/-!
# Ventures/CertifiedManyBodySolver — Rows/HubbardChainMPSRaw6TrNodesNszb.lean: the `jw-srot` RAWLOW node with raw block `ρ₆` and STAGGERED
# CHARGE COMPONENTS (FORMAT-ksdn v0.5 `mps-rawlow` + v0.6 'staggered charge components', χ12 `nszb`: `m₀ = 7`, injection `W₅`, `lmax_psd`
# trace bounds, bond labels a pair) and its solver-free edges

HONEST FRAMING: first certified bounds; not a superconductivity verdict; every number certified or labelled float.

Speedrun cell sr-mbsolver / programme hubbard-alg, LIT team (lit-1 gen-18), T3″ of `HOME/sr-mbsolver-lit-1/lean/g16/READY-LEAN-355.md` (re-planned
without the twirl: `HOME/sr-mbsolver-lit-1/tools/g18/READY-FOLDS-g18.md` §F) — the CLAIM-NODE SHAPE for the BY-VALUE Lean cells of the χ12 `nszb`
certificates (CERTIFIED #355 n = 32, #381 n = 40, #399 n = 48 at U = 8; #405 / #443 at U = 6; #430 at U = 4; #436 / #437 at U = 16 / 12 — the M1
chain cells of record). It is `Rows/HubbardChainMPSRaw5TrNodesSrot.lean` with: raw head block `ρ₆ : Op (PolySite {-1,…,4}) 4` (coordinates
`chainWindowSixEquiv : Fin 6 ≃ {-1,…,4}`, `i ↦ i − 1`), rows E7L / E7R through `W₅ = cgMap (castTensor A) 5`, compressed levels `ω₇ … ω_N`; the
bond charges a PAIR `qb : ℕ → Fin D → ℤ × ℤ` read per bond POSITION (component 0 the additive occupation charge `cb·|occ| − ca`, component 1 the
staggered spin charge `(−1)^x·cm·([↑ ∈ occ] − [↓ ∈ occ])`, `hubbardNszbQeff`; the instance's involutive bond rule `u_b = κ − u_a − m(s)` is the
case `(qb x a).2 = (−1)^x (2u_a − κ)`, `cm = 2`, `MPSCoarseGraining.covariantAt_of_involutive`), `ω`-tags `cgTagAt (hubbardNszbQeff cb ca cm) qb 0 (m−2)`;
and the STAGGERED-SPIN sector zeros as an extra row of both the by-value node (`ρ₆`) and the window node `LTIChainKSDNNodeSrotNszb` (the
`jw-srot` window statement with staggered sectors). Edges: `.mono`; `MPSChainKSDNRaw6TrNodeNszb.ltiChainKSDNNodeSrotNszb` (via
`Transport.ksdnSrotNszbClaim_of_mpsRaw6SrotTrClaim`); `LTIChainKSDNNodeSrotNszb.ltiChainKSDNNode` (via `Transport.ksdnClaim_of_srotNszbClaim`: the
standard node's `(N↑, N↓)` sectors become `(N, staggered S^z)` sectors under the sublattice spin rotation — no twirl); `LTIChainKSDNNodeSrot.nszb`
(the plain `jw-srot` window node implies the one with the extra row); `.m1EnergyLowerRow`, `.m1DopedEnergyLowerRow`. No `sorry`, no new axiom, no
named fact; the nodes are `def … : Prop` taken as hypotheses by the Certificates/ instances.
[cite: KullEtAl2024, §2.5 eq. (TNfullRelax5), §3.3, §4.2 eq. (relaxLocTIn), §6.2] [cite: ArakiMoriya2003, §4.1] [cite: EsslerEtAl2005, §12.3.4]
-/

noncomputable section

open Matrix Complex Filter Topology
open scoped ComplexOrder Kronecker BigOperators MatrixOrder
open Literature.Probability.LatticeModels
open Literature.MathematicalPhysics.QuantumLattice
open Literature.MathematicalPhysics.QuantumLattice.HubbardWave0
open Literature.MathematicalPhysics.QuantumLattice.ThermodynamicLimit
open Literature.MathematicalPhysics.QuantumLattice.JordanWigner
open Literature.MathematicalPhysics.QuantumManyBody.StateRelaxation
open Literature.MathematicalPhysics.QuantumLattice.MPSCoarseGraining
open Literature.Computability.QuantumComplexity (traceLeft traceRight)
open Summit.Ventures.CertifiedManyBodySolver.Transport

namespace Summit.Ventures.CertifiedManyBodySolver

/-! ## §A  The coordinates of the six-site raw window and the pair charge -/

section Data

/-- **The coordinates of the six-site raw window**: `Fin 6 ≃ {-1, 0, 1, 2, 3, 4}`, `i ↦ i − 1` (the instance's raw block `rho6` sites `1…6` are the
tree's sites `-1…4`). [folklore] -/
def chainWindowSixEquiv : Fin 6 ≃ PolySite (chainWindow (-1) 4) where
  toFun i := PolySite.pt (fun _ => ((i : ℕ) : ℤ) - 1) (by
    rw [mem_chainWindow]
    have hi := i.2
    show -1 ≤ ((i : ℕ) : ℤ) - 1 ∧ ((i : ℕ) : ℤ) - 1 ≤ 4
    omega)
  invFun y := ⟨(ofLex y.1 0 + 1).toNat, by
    have h := mem_chainWindow.1 (PolySite.ofLex_mem y)
    have h1 : ((ofLex y.1 0 + 1).toNat : ℤ) = ofLex y.1 0 + 1 := Int.toNat_of_nonneg (by omega)
    omega⟩
  left_inv i := Fin.ext (by
    show ((((i : ℕ) : ℤ) - 1) + 1).toNat = (i : ℕ)
    rw [sub_add_cancel, Int.toNat_natCast])
  right_inv y := polySite_eq_of_coord_eq (by
    have h := mem_chainWindow.1 (PolySite.ofLex_mem y)
    have h1 : ((ofLex y.1 0 + 1).toNat : ℤ) = ofLex y.1 0 + 1 := Int.toNat_of_nonneg (by omega)
    show (((ofLex y.1 0 + 1).toNat : ℕ) : ℤ) - 1 = ofLex y.1 0
    omega)

/-- The coordinates of `chainWindowSixEquiv`: `i ↦ i − 1`. [folklore] -/
@[simp] theorem chainWindowSixEquiv_coord (i : Fin 6) : ofLex (chainWindowSixEquiv i).1 0 = ((i : ℕ) : ℤ) - 1 := rfl

/-- **The pair of site charges of the `nszb` tensors, read at bond/site POSITION `x`**: component 0 the additive occupation charge
`cb·|occ(s)| − ca` (`hubbardSrotQeff`), component 1 the staggered spin charge `(−1)^x·cm·([↑ ∈ occ s] − [↓ ∈ occ s])` (FORMAT-ksdn v0.6 R1 with
`cm = 2`: `qs x s = (−1)^x · 2 m(s)`, `m = (0, +1, −1, 0)`). [cite: KullEtAl2024, §3.3] -/
def hubbardNszbQeff (cb ca cm : ℤ) (x : ℕ) (s : Fin 4) : ℤ × ℤ :=
  (cb * ((siteOcc s).card : ℤ) - ca,
    (-1 : ℤ) ^ x * cm * ((if (0 : Fin 2) ∈ siteOcc s then 1 else 0 : ℤ) - (if (1 : Fin 2) ∈ siteOcc s then 1 else 0 : ℤ)))

/-- Unfolding `hubbardNszbQeff`. [cite: KullEtAl2024, §3.3] -/
theorem hubbardNszbQeff_apply (cb ca cm : ℤ) (x : ℕ) (s : Fin 4) : hubbardNszbQeff cb ca cm x s =
    (cb * ((siteOcc s).card : ℤ) - ca,
      (-1 : ℤ) ^ x * cm * ((if (0 : Fin 2) ∈ siteOcc s then 1 else 0 : ℤ) - (if (1 : Fin 2) ∈ siteOcc s then 1 else 0 : ℤ))) := rfl

/-- Component 0 of the pair charge is `hubbardSrotQeff`. [cite: KullEtAl2024, §3.3] -/
theorem hubbardNszbQeff_fst (cb ca cm : ℤ) (x : ℕ) (s : Fin 4) : (hubbardNszbQeff cb ca cm x s).1 = hubbardSrotQeff cb ca s := rfl

end Data

/-! ## §B  The node predicates (window `{-1, …, n+1}` of `N = n + 3 ≥ 7` sites, raw block `ρ₆`, bond dimension `D`, model `hubbard_jwsrot(U)`, `t = 1`) -/

section Nodes

/-- **`jw-srot` window node WITH STAGGERED-SPIN SECTORS** (the hypothesis `hclaim` of `Transport.ksdnClaim_of_srotNszbClaim` at `t = 1` with rational
data): for every window variable `ρ : Op (PolySite {-1,…,n+1}) 4` — PSD, trace one, local translation invariance, TOTAL-OCCUPATION sector zeros,
STAGGERED-SPIN sector zeros (`Σ_y ε_y([↑ ∈ occ k_y] − [↓ ∈ occ k_y])`, `ε = −1` on odd / `+1` on even sites), total density of site `-1` equal to
`ν`, real entries, `|ρ| ≤ 1` — `lo ≤ Re tr(toSpin(U n_{-1↑}n_{-1↓} − Σ_σ (c†_{-1σ} c_{0σ̄} + c†_{0σ̄} c_{-1σ})) ρ)`. VERBATIM `LTIChainKSDNNodeSrot` plus
the staggered row. [cite: KullEtAl2024, §4.2 eq. (relaxLocTIn), §3.3, §6.2] [cite: EsslerEtAl2005, §12.3.4] -/
def LTIChainKSDNNodeSrotNszb (U : ℝ) (n : ℕ) (ν lo : ℚ) : Prop :=
  ∀ ρ : Op (PolySite (chainWindow (-1) ((n : ℤ) + 1))) 4, ρ.PosSemidef → ρ.trace = 1 →
    spinPartialTrace ((PolySite.affEmb 1 (unitVec 0) (chainWindow (-1) (n : ℤ))).trans
        (PolySite.incl (affShiftSet_chainWindow_subset (-1) (n : ℤ)))) ρ =
      spinPartialTrace (PolySite.incl (chainWindow_mono_right (-1) (by omega : (n : ℤ) ≤ n + 1))) ρ →
    (∀ k k' : TensorIndex (PolySite (chainWindow (-1) ((n : ℤ) + 1))) 4,
      (∑ x, (siteOcc (k x)).card) ≠ (∑ x, (siteOcc (k' x)).card) → ρ k k' = 0) →
    (∀ k k' : TensorIndex (PolySite (chainWindow (-1) ((n : ℤ) + 1))) 4,
      (∑ y : PolySite (chainWindow (-1) ((n : ℤ) + 1)), (if Odd (ofLex y.1 0) then (-1 : ℤ) else 1) *
          ((if (0 : Fin 2) ∈ siteOcc (k y) then 1 else 0 : ℤ) - (if (1 : Fin 2) ∈ siteOcc (k y) then 1 else 0 : ℤ))) ≠
        (∑ y : PolySite (chainWindow (-1) ((n : ℤ) + 1)), (if Odd (ofLex y.1 0) then (-1 : ℤ) else 1) *
          ((if (0 : Fin 2) ∈ siteOcc (k' y) then 1 else 0 : ℤ) - (if (1 : Fin 2) ∈ siteOcc (k' y) then 1 else 0 : ℤ))) →
      ρ k k' = 0) →
    ((toSpin (nAt (-unitVec 0) (neg_unitVec_mem_chainWindow (by omega : (-1 : ℤ) ≤ n + 1)) 0 +
        nAt (-unitVec 0) (neg_unitVec_mem_chainWindow (by omega : (-1 : ℤ) ≤ n + 1)) 1) * ρ).trace).re = ((ν : ℚ) : ℝ) →
    (∀ k k' : TensorIndex (PolySite (chainWindow (-1) ((n : ℤ) + 1))) 4, starRingEnd ℂ (ρ k k') = ρ k k') →
    (∀ k k' : TensorIndex (PolySite (chainWindow (-1) ((n : ℤ) + 1))) 4, ‖ρ k k'‖ ≤ 1) →
    ((lo : ℚ) : ℝ) ≤ ((toSpin ((U : ℂ) • (nAt (-unitVec 0) (neg_unitVec_mem_chainWindow (by omega : (-1 : ℤ) ≤ n + 1)) 0 *
          nAt (-unitVec 0) (neg_unitVec_mem_chainWindow (by omega : (-1 : ℤ) ≤ n + 1)) 1) +
        (-((1 : ℝ) : ℂ)) • ∑ σ : Fin 2,
          ((cAt (-unitVec 0) (neg_unitVec_mem_chainWindow (by omega : (-1 : ℤ) ≤ n + 1)) σ)ᴴ *
              cAt 0 (zero_mem_chainWindow (by omega : (0 : ℤ) ≤ n + 1)) σ.rev +
            (cAt 0 (zero_mem_chainWindow (by omega : (0 : ℤ) ≤ n + 1)) σ.rev)ᴴ *
              cAt (-unitVec 0) (neg_unitVec_mem_chainWindow (by omega : (-1 : ℤ) ≤ n + 1)) σ)) * ρ).trace).re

**What you will do**
Pull out all lines containing the word "coordinates" from the entries above.

**Result below**
chain cells of record). It is `Rows/HubbardChainMPSRaw5TrNodesSrot.lean` with: raw head block `ρ₆ : Op (PolySite {-1,…,4}) 4` (coordinates
/-! ## §A  The coordinates of the six-site raw window and the pair charge -/
/-- **The coordinates of the six-site raw window**: `Fin 6 ≃ {-1, 0, 1, 2, 3, 4}`, `i ↦ i − 1` (the instance's raw block `rho6` sites `1…6` are the
/-- The coordinates of `chainWindowSixEquiv`: `i ↦ i − 1`. [folklore] -/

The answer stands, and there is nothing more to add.